How can I install it?

From PyPI

With pip, it is easy to add LoCoHD to your packages:

pip install loco-hd

Building from source

To build LoCoHD from source, first you need to install Rust to your system. You also need Python3, pip, and the package Maturin. Both Rust and Maturin can be installed with the following one-liners:

curl --proto '=https' --tlsv1.2 -sSf https://sh.rustup.rs | sh
pip install maturin

Next, clone the repository and enter it:

git clone https://github.com/fazekaszs/loco_hd && cd loco_hd

Run Maturin to install LoCoHD into your active environment:

maturin develop

And you are done!

Running the Rust unit tests

Unit tests can be run with Cargo. Since this is a PyO3 project, an additional flag is needed:

cargo test --no-default-features

How can I use it?

LoCoHD was intended to be used within Python scripts, mostly through BioPython as the main .pdb file reader. It is also possible to use it with other protein/molecular structure readers, but the user has to write the appropriate parser that converts the information within the file into the information required for LoCoHD. An example for this can be found here, where the structures come from a molecular dynamics trajectory and parsing is achieved by MDAnalysis.

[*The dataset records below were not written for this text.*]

import Literature.AlgebraicGeometry.HodgeTheory.GAGADimension
import Literature.AlgebraicGeometry.HodgeTheory.HodgeFiltrationModelsReduction
import Literature.AlgebraicGeometry.HodgeTheory.LefschetzOneOneChowProofs
import Literature.Geometry.Kaehler.AnalyticSetBiholomorph
import Literature.Geometry.Kaehler.AnalyticSetRegularUnion
import HarnessLib

/-!
# Analytically supported cohomology classes on a Hodge model

Family `hodge`, layer `Literature/AlgebraicGeometry/HodgeTheory`. Consumer: route
`HolomorphicityRate` of the Hodge conjecture (items `Target`, `SuperThresholdRigidity`,
`AnalyticSupportAlgebraic` inline the predicate defined here verbatim).

For a scheme `X/ℂ`, a Hodge model `A : HodgeModel n X` (a complex manifold `M = A.carrier ≅ X^an`
with its comparison map `φ : M → X(ℂ)`, file `RationalHodgeClasses`), `p : ℕ` and a class
`c ∈ Hᵏ(X(ℂ); ℂ) = complexBetti X k`:

* `IsAnalyticallySupported A p c` — **`c` is supported on a closed analytic subset of `X^an` of
  codimension `≥ p`**: there is a closed analytic `S ⊆ M` (`Literature.Geometry.Kaehler.IsAnalyticSet`)
  all of whose regular points have codimension `≥ p` (`regularLocus`, `IsRegularPointOfCodim`: the
  textbook "`dim S ≤ n - p`", the dimension of an analytic set being read at its smooth points,
  Voisin I Def. 11.4–11.6) such that `φ^* c ∈ Hᵏ(M; ℂ)` restricts to `0` in `Hᵏ(M ∖ S; ℂ)`. This is
  the analytic counterpart of the algebraic support filtration `supportedClasses X k p = Nᵖ Hᵏ`
  (Zariski-closed supports; Grothendieck's coniveau), and the support formulation of the hypothesis
  of `lefschetzOneOne_rational_of` (`p = 1`, where "codimension `≥ 1`" is spelled `S ≠ univ`:
  `isAnalyticallySupported_one_iff`). The class of a closed analytic subset `Z` of codimension `r`
  is of this kind: it comes from `H^{2r}(X, X − Z)` (Voisin I, §11.1.2), so dies on `X − Z`.
* `analyticallySupportedClasses A p k` — these classes form a `ℂ`-submodule (`0`: empty support;
  scalars: same support; sums: the UNION of the supports — the one non-formal point,
  `Literature.Geometry.Kaehler.forall_regularLocus_union_le`, file `Kaehler/AnalyticSetRegularUnion`:
  a regular point of `S ∪ S'` is a regular point of the same codimension of `S` or of `S'`, by the
  identity principle at a regular point).
* `IsAnalyticallySupported.mem_supportedClasses` — **analytically supported classes of a smooth
  projective variety are algebraically supported** (`→ c ∈ supportedClasses X k p`, hence
  `∈ algebraicClasses X p` for `k = 2p`), CONDITIONAL on the named fact
  `gaga_le_coheight_of_regularLocus_codim` (GAGA §6 Prop. 3 Cor. 2–3, file `GAGADimension`): Chow's
  theorem for analytifications (`chow_analyticSet_analytification_holds`, proved; GAGA §19 Prop. 13)
  makes `S = φ⁻¹(Z(ℂ))` with `Z` Zariski-closed, GAGA gives `codim Z ≥ p`, and the vanishing is
  transported along `M ∖ S ≃ (X ∖ Z)(ℂ)` (`restrictCompl_eq_zero_of_pullback`) — the `p`-general
  form of the glue of `lefschetzOneOne_rational_of`; up to the GAGA hypothesis, the route item
  `AnalyticSupportAlgebraic`.
* `isAnalyticallySupported_independent_of_hodgeModel` — for `X` smooth projective the predicate
  does not depend on the Hodge model: two models are biholomorphic over `X(ℂ)`
  (`HodgeModel.exists_biholomorph`, i.e. `IsAnalytification.unique_holds`, GAGA §2 n°5 Prop. 2), and
  supports, codimension bounds at regular points and the vanishing transport along biholomorphisms
  (`IsAnalyticallySupported.of_biholomorph`, file `Kaehler/AnalyticSetBiholomorph`).

Further API: `isAnalyticallySupported_iff` (unfolding), `IsAnalyticallySupported.anti`
(antitone in `p`), `isAnalyticallySupported_zero_left` (codimension `0` is everything, `S = M`),
`IsAnalyticallySupported.exists_ne_univ` / `isAnalyticallySupported_of_ne_univ` (the `p = 1`
dictionary; needs `M` non-empty, resp. connected — both hold for `X` smooth projective,
`HodgeModel.connectedSpace_carrier`).

## Design

* The body of `IsAnalyticallySupported` is, up to bound-variable names, the inline text of the
  route items (`∃ S, (IsAnalyticSet ∧ ∀ x ∈ regularLocus, ∀ q, IsRegularPointOfCodim → p ≤ q) ∧
  map (Subtype.val) k (A.pullback k c) = 0`), so that `Iff.rfl` bridges the two.
* "Codimension `≥ p`" is imposed on REGULAR points only, as in the route text; for an analytic set
  this is `dim S ≤ dim M - p`, regular points being dense (`IsAnalyticSet.subset_closure_regularLocus_holds`)
  and the dimension being read on them (Voisin I, Def. 11.6; Chirka, §2.3). `S = ∅` is allowed.

## What is NOT here

* The discharge of `gaga_le_coheight_of_regularLocus_codim` (GAGA §6 plus the dimension theory of
  analytic sets); with it `IsAnalyticallySupported.mem_algebraicClasses` becomes unconditional.
* The converse `supportedClasses X k p ≤ analyticallySupportedClasses A p k` (GAGA §5: `Z(ℂ)^h` is
  analytic, and the converse codimension inequality).

## References

* C. Voisin, *Hodge Theory and Complex Algebraic Geometry I* (CUP 2002), §11.1.1 (Def. 11.4–11.6),
  §11.1.2 (cohomology class of an analytic subset) [VoisinHodgeI2002].
* A. Grothendieck, *Hodge's general conjecture is false for trivial reasons*, Topology 8 (1969), §1
  [GrothendieckTopology1969].
* J.-P. Serre, *Géométrie algébrique et géométrie analytique*, Ann. Inst. Fourier 6 (1956), §2 n°5
  Prop. 2, §5, §6 Prop. 3 Cor. 2–3, §19 Prop. 13 [SerreGAGA1956].
* W.-L. Chow, On compact complex analytic varieties, Amer. J. Math. 71 (1949), Thm. V [Chow1949].
* E. M. Chirka, *Complex Analytic Sets* (1989), §2.3, §5.3 [Chirka1989].
-/

noncomputable section
import Summits.BirchSwinnertonDyer.Rank1Residual.Additive.GordTwistDegreeIdentity
import Summits.BirchSwinnertonDyer.Rank1Residual.Additive.GordTwistMinimalModel
import Summits.BirchSwinnertonDyer.Rank1Residual.Additive.GordIsogenyInvarianceClasses
import Summits.BirchSwinnertonDyer.Rank1Residual.Additive.GordManinConstantDegree
import HarnessLib

/-!
# X3/X4 at an additive prime: THE MANIN BINDER FROM TWO DEGREES — the `p`-adic twist identity
# `v_p(deg♭) + 2 v_p(c) = v_p(deg) + 2 v_p(c♭) + 1`, the STARRED types at `p ∈ {5, 7}`
# (Česnavičius–Neururer–Saha) and Edixhoven's exception locus at `p ≥ 11`

HONEST FRAMING (cell `b2b-bsdres`, run/shared/lean/b2b/bsd-rank1-residual/, verbatim in every
file): the goal of the cell is to DELETE the COMBINATION-SHAPED residual classes of the
Birch–Swinnerton-Dyer formula for ALL analytic-rank `≤ 1` elliptic curves over `ℚ` — "full BSD
formula for every rank `≤ 1` curve in class `C`" assembled STRICTLY from published theorems — so
that the rank-`≤ 1` remainder becomes exactly the CONSTRUCTION-SHAPED classes, which are TYPED
(missing-input `Prop`s), NOT attempted. This is not "finishing BSD". Sub-cell `additive-p2`
(CLASS-OWNERS row "X3/X4 additive — pot. good ordinary / X3♯(G-ord)"), generation 17: research
route; no claim beyond the stated classes; theorems only, no definition, no new named fact (the
published facts enter as hypotheses: `hCNS` = A159 Česnavičius–Neururer–Saha 2024 Thm. 1.2,
`hEdxK` = Edixhoven 1991 Thm. 3 in the Kodaira transcription p239550, and the cell's standing
binders `hKim`, `hGZ`, `hKo`, `hB`, `hGZK`, `hmod`, `hnf`, `hFH`); X3♯(G-ord)/X4♯(G-ord) stay
CONSTRUCTION-SHAPED; no label moves; nothing is booked.

WHAT THIS FILE DOES. Generation 16 (`GordManinConstantDegree.lean`; AUDIT-X34-GORD §4 R12) replaced
the Manin datum `p ∤ c(D)` of every Kim / Kato / Kolyvagin consumer of the cell by ONE class integer,
`p ∤ deg(D)` (Česnavičius–Neururer–Saha: `val_p(c) ≤ val_p(deg)`), and recorded what stays
database-only: **the STARRED potentially good types (IV*, III*, II*) at `p ∈ {5, 7}`, where
`p ∣ deg` ALWAYS** (census gen16 T1–T5: `0 %` free; `17 303` binder-complete rank-`0` pairs at
`N > 130 000`), and the `p ∣ deg` rows of Edixhoven's exception locus at `p ≥ 11`. This file reads
the twist identity of `GordTwistDegreeIdentity.lean` — `p · deg(D) · c(D♭)² = deg(D♭) · u² · c(D)²`
for a pair `(V, p)` of UNSTARRED type and the globally minimal model `W` of its `p*`-twist (STARRED
type), `D`, `D♭` conductor-level parametrisation data of `V`, `W` — `p`-adically
(`GordTwistMinimalModel.lean`: `ord_p u = 0`, `N(W) = N(V)`):
* §0 `unstarred_partner_of_twist_pStar` — the involution seen from the STARRED side: if `W` is
  additive, potentially good with `6 < ord_p Δ_min(W)` and `C • V^{(p*)} = W` (`V` globally minimal),
  then `V` is additive, potentially good, with `ord_p Δ_min(V) + 6 = ord_p Δ_min(W)` (so UNSTARRED).
* §1 **`padicVal_twist_identity`: `v_p(deg D♭) + 2·v_p(c(D)) = v_p(deg D) + 2·v_p(c(D♭)) + 1`** for
  `D : ModularParametrizationData V N(V)`, `D♭ : ModularParametrizationData W N(W)`, ANY data (no
  optimality) — whence `p ∣ deg(D) · deg(D♭)` and `v_p(deg D) + v_p(deg D♭)` is ODD
  (`odd_padicValNat_modularDegree_add`): the census fact "`p ∣ deg` on one side of every twist
  pair" is a theorem.
* §2 (Česnavičius–Neururer–Saha, EVERY `p ≥ 5`, NO optimality): if `p ∤ deg(D)` then
  `v_p(deg D♭) = 2·v_p(c(D♭)) + 1` (`padicValNat_modularDegree_twist_eq_of_not_dvd`) — so `p ∣ deg(D♭)`
  (the census's "starred ⟹ `p ∣ deg`", `dvd_modularDegree_twist_of_not_dvd`) — and
  **`p ∤ deg(D) ∧ p² ∤ deg(D♭) ⟹ p ∤ c(D♭)`** (`Addv.not_dvd_maninConstant_twist_of_not_dvd_of_not_sq_dvd`):
  THE MANIN DATUM OF A STARRED PAIR FROM TWO DEGREES. Starred-side form with only `W`-hypotheses
  plus the partner's datum: `Addv.not_dvd_maninConstant_of_twistDegrees`.
* §3 (Edixhoven, `p ≥ 11`): if `D♭` is STRONG (`Λ_W ⊆ c♭·Λ_{f♭}`, `W` optimal) then `p ∤ c(D♭)`
  (gen 14, starred type) and **`2·v_p(c(D)) + v_p(deg D♭) = v_p(deg D) + 1`**: on Edixhoven's
  exception locus (unstarred (G-ord) `V`) the Manin valuation of ANY datum of `V` is decided by two
  degrees — `p ∣ c(D) ⟺ v_p(deg D♭) + 1 = v_p(deg D)`, `p ∤ c(D) ⟺ v_p(deg D♭) = v_p(deg D) + 1`
  (`…iff_of_strong_twist`); and `v_p(deg D♭) ≤ v_p(deg D) + 1`.
* The class-X4 consumers for the STARRED member (Kim 2026 rank `0`; both ranks from the lower halves
  of the same-`j` X4 pairs) with the Manin datum supplied by §2 are in the sibling file
  `GordManinConstantTwistDegreeConsumers.lean`.
EFFECT (binder bookkeeping; census `HOME/b2b-bsdres-additive-p2/census/gen17/`): on the starred
(G-ord) types at `p ∈ {5, 7}` the Manin datum moves from Cremona's `c = 1` to "theorem + two class
integers" on every pair whose unstarred twist-partner is degree-free (by the gen-16 law
`deg♭ = p·deg`, exactly those); inside Edixhoven's exception locus at `p ≥ 11` the `p ∣ deg` rows
are decided by the twist's degree when the twist is optimal. The located gap (the LOWER half /
`CycLeadingTermAt` on defect 3,4,6 / Delbourgo's MC (G)) is untouched: labels UNCHANGED; nothing
booked.

References: K. Česnavičius, M. Neururer, A. Saha, J. Eur. Math. Soc. 26 (2024) Thm. 1.2
[CesnaviciusNeururerSaha2023]; B. Edixhoven, Progr. Math. 89 (1991) Thm. 3 [EdixhovenManin1991];
D. Zagier, Canad. Math. Bull. 28 (1985) §1 [ZagierCMB1985]; C.-H. Kim, Amer. J. Math. 148 (2026)
Thm. 1.8 [Kim2022StructureSelmer]; J. E. Cremona, *Algorithms* §2.10 [CremonaAlgorithms1997];
J. H. Silverman, *ATAEC* IV Table 4.1 [SilvermanATAEC1994].
-/

noncomputable section

open scoped Classical NumberField

open WeierstrassCurve IsDedekindDomain IsDedekindDomain.HeightOneSpectrum NumberField
  Rat.HeightOneSpectrum Literature.NumberTheory.EllipticCurves
  Literature.NumberTheory.EllipticCurves.ModularForms
  Literature.NumberTheory.EllipticCurves.Rank1Residual
  Literature.NumberTheory.EllipticCurves.Rank1Residual.Typed
  Literature.NumberTheory.DiophantineGeometry

namespace Summit.BirchSwinnertonDyer.Rank1Residual.Additive

variable (p : ℕ) [hp : Fact p.Prime]

/-! ### §0 The involution from the starred side -/

/-- **`ord_p Δ_min` across a `p*`-twist, with the scaling**: for `C • V^{(p*)} = W` (`V, W` globally
minimal, any prime `p`), `ord_p Δ_min(W) = ord_p Δ_min(V) + 6 − 12·ord_p u(C)`
(`Δ(C • X) = u⁻¹² Δ(X)`, `Δ(V^{(d)}) = d⁶ Δ(V)`). [cite: SilvermanAEC2009, III.1 Table 3.1 (PDF p. 50)] -/
theorem padicValInt_minimalDiscriminantInt_twist_pStar_eq (V W : WeierstrassCurve ℚ)
    [V.IsElliptic] [V.IsGloballyMinimal] [W.IsElliptic] [W.IsGloballyMinimal] (C : VariableChange ℚ)
    (hC : C • V.quadraticTwist ((-1 : ℚ) ^ (p / 2) * p) = W) :
    (padicValInt p W.minimalDiscriminantInt : ℤ) =
      padicValInt p V.minimalDiscriminantInt + 6 - 12 * padicValRat p (C.u : ℚ) := by
  obtain ⟨hcast, hd⟩ := pStar_intCast p
  set d : ℤ := (-1 : ℤ) ^ (p / 2) * p with hddef
  rw [← hcast] at hC
  have hu0 : (C.u : ℚ) ≠ 0 := C.u.ne_zero
  have hd0 : (d : ℚ) ≠ 0 := by
    rcases hd with h | h <;> rw [h] <;> push_cast <;> simp [hp.out.ne_zero]
  have hVΔ : (V.minimalDiscriminantInt : ℚ) ≠ 0 := by exact_mod_cast V.minimalDiscriminantInt_ne_zero
  have hdv : padicValRat p (d : ℚ) = 1 := by
    rcases hd with h | h <;> rw [h]
    · push_cast; exact_mod_cast padicValRat.self hp.out.one_lt
    · push_cast; rw [padicValRat.neg]; exact_mod_cast padicValRat.self hp.out.one_lt
  have hΔ : (W.minimalDiscriminantInt : ℚ) =
      (C.u : ℚ)⁻¹ ^ 12 * ((d : ℚ) ^ 6 * V.minimalDiscriminantInt) := by
    rw [cast_minimalDiscriminantInt, cast_minimalDiscriminantInt, ← hC, variableChange_Δ,
      quadraticTwist_Δ, Units.val_inv_eq_inv_val]
  have key : (padicValInt p W.minimalDiscriminantInt : ℤ) =
      padicValRat p ((C.u : ℚ)⁻¹ ^ 12 * ((d : ℚ) ^ 6 * V.minimalDiscriminantInt)) := by
    rw [← padicValRat.of_int, hΔ]
  rw [padicValRat.mul (pow_ne_zero _ (inv_ne_zero hu0)) (mul_ne_zero (pow_ne_zero _ hd0) hVΔ),
    padicValRat.mul (pow_ne_zero _ hd0) hVΔ, padicValRat.pow, padicValRat.pow, padicValRat.inv,
    hdv, padicValRat.of_int] at key
  simp only [Nat.cast_ofNat, mul_one] at key
  linarith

For the comparison of two protein structures with LoCoHD the following simple steps are necessary:

1. Loading the structures from pdb files

# These imports are necessary for the union of the sections!
from pathlib import Path
from Bio.PDB.PDBParser import PDBParser
from loco_hd import *

structure1 = PDBParser(QUIET=True).get_structure("s1", "path/to/structure1.pdb")
structure2 = PDBParser(QUIET=True).get_structure("s2", "path/to/structure2.pdb")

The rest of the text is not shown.